Tips for Driving in the Snow
Be Safe while Driving in Snow
Driving any time requires a great deal of skill and caution. That goes double when you are forced to drive in snowy conditions. When you have to drive on roads that can more easily cause you to loose control of your car, it pays to be extra cautious. Here are some of the most important tips for driving in the snow.
The faster you drive, the harder it is to maintain control of your car. This goes doubly on roads that are slick with snow. Always go at least 20% slower than the posted speed limit and make sure to go even more slowly around corners. When slowing down, brake gently. Pushing hard on the brakes increases your odds of skidding. Switch to lower gears to maintain traction and avoid using cruise control.
Visibility usually decreases in snowy conditions, so it's imperative that you stay focused on the road and any obstacles that you might encounter. Additionally, you should make efforts to make your car more visible by keeping your headlights on.

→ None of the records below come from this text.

/-! ### Kotecký–Shlosman 1982, Theorem 3 — named fact -/

open PottsGaugeZd in
/-- **Kotecký–Shlosman (1982), Theorem 3 — NAMED FACT (first-order transition of the Potts gauge
model with a large finite gauge group).** For every dimension `ν ≥ 3` there is `q̄(ν) < ∞` such
that for every finite gauge group `G` with `q = |G| ≥ q̄(ν)` elements there is an inverse
temperature `β_c = β_c(q, ν)` at which the Potts gauge model (Hamiltonian (2.2):
`H = -Σ_□ 1_{σ_□ = e}`) has two translation-invariant Gibbs states `μ^=`, `μ^≠` (DLR measures of
`pottsGaugeSpec β_c`, reading R1) with `μ^=(σ_□ = e) > ½` and `μ^≠(σ_□ ≠ e) > ½` for every
plaquette `□`. (Source: any finite, not necessarily abelian, `G`; proof by chessboard estimates,
§5; `q̄(ν)` "ridiculously large". The sign of `β_c` is not asserted in print and not asserted
here.) [cite: KoteckyShlosman1982, Thm. 3 (p. 497)] -/
def KoteckyShlosman1982_thm3 : Prop :=
  ∀ ν : ℕ, 3 ≤ ν → ∃ qbar : ℕ,
    ∀ (G : Type) [Group G] [Fintype G] [MeasurableSpace G] [MeasurableSingletonClass G],
      qbar ≤ Fintype.card G →
      ∃ βc : ℝ, ∃ μeq μne : Measure (LGConfig ν G),
        μeq ∈ gibbsMeasures (pottsGaugeSpec (d := ν) (G := G) βc) ∧
        μne ∈ gibbsMeasures (pottsGaugeSpec (d := ν) (G := G) βc) ∧
        IsZdTranslationInvariant μeq ∧ IsZdTranslationInvariant μne ∧
        ∀ p : ZdPlaquette ν,
          (1 / 2 : ℝ) < (μeq {U | IsFlat U p}).toReal ∧
          (1 / 2 : ℝ) < (μne {U | ¬ IsFlat U p}).toReal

The most common type of accident is the "rear end collision," where one car crashes into the back of another. These accidents increase several fold when driving in snow because it becomes much easier to slide into other cars. The only defense against these sorts of accidents is to keep plenty of space in between you and the car in front of you. Ideally, you should give yourself at least five seconds of "stopping time" to ensure you don't get in an accident.

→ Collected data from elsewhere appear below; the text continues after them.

import Mathlib
import Summits.CriticalPhenomena.CardyFormulaZ2.Theorems.CardySelfRefinementGradientComparabilityStubLayerFreeCellTrim
import HarnessLib

/-!
# Boundary-layer surgery, brick (S2) free-cell transfer, part II: the surgery at a free cell

Helper file of the registered stub `stub_layerLocalModification` (deterministic boundary-layer
surgery) of the line `monotone-product-coordinates` (crux `stmt-CriticalPhenomena-10269`,
`…Theses.CardySelfRefinement.GradientComparability`), case (S2): a pivotal axial edge
`e = {p, q}` with a FREE adjacent closed cell `C = {p, q, q', p'}` — the four cell edges drawn
inside `[Q]`, and every lattice edge at a corner drawn off `∂₀Q ∪ ∂₂Q`.  If `Q` is crossed
inside the drawing of `ρ` but not inside that of `ρ ∖ {e}` (closure semantics, path form), the
entry and exit corners `c_in ≠ c_out` of `freeCell_entryExit` determine the surgery
(`freeCell_surgery`, registered helper): OPEN the arc `S` of the cell boundary from `c_in` to
`c_out` through the rail `{p', q'}` (one of `r`; `f r`; `r g`; `f r g`; `e g r`; `e f r` up to
the reflection `p ↔ q`), CLOSE every other lattice edge at a corner (`Rm` = cell edges and the
lattice edges at the corners other than `c_in`, `c_out`).  Then `Q` is crossed inside the drawing
of `(ρ ∖ Rm) ∪ S` (trimmed links of `c_in`, `c_out` plus the arc) and NOT inside that of
`(ρ ∖ Rm) ∪ (S ∖ {rail})`: by the three-way decomposition `not_crossing_of_links`, a crossing
would link an end of the `c_in`-side part of the arc to the far side, or an end of the
`c_out`-side part to the near side, or join the two parts — but the inner corners are isolated
and `c_in`, `c_out` have the wrong links (`noCross_route`, `route_template`, `freeCell_route_cases`).
No percolation, no named fact.
-/

noncomputable section

namespace Summit.CriticalPhenomena.CardyFormulaZ2.Theorems.CardySelfRefinement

One of the greatest dangers of driving in the snow is that the risk of skidding and loosing control of your car is much greater. Should you ever find yourself in a skid, take your foot off of the accelerator and turn your tires into the direction of the skid. If you have an older car with standard brakes, pump them gently. If you have a newer car with an Anti-lock braking system, apply steady pressure to the brakes. You should feel them rapidly pulsing, which will help you slow down without skidding.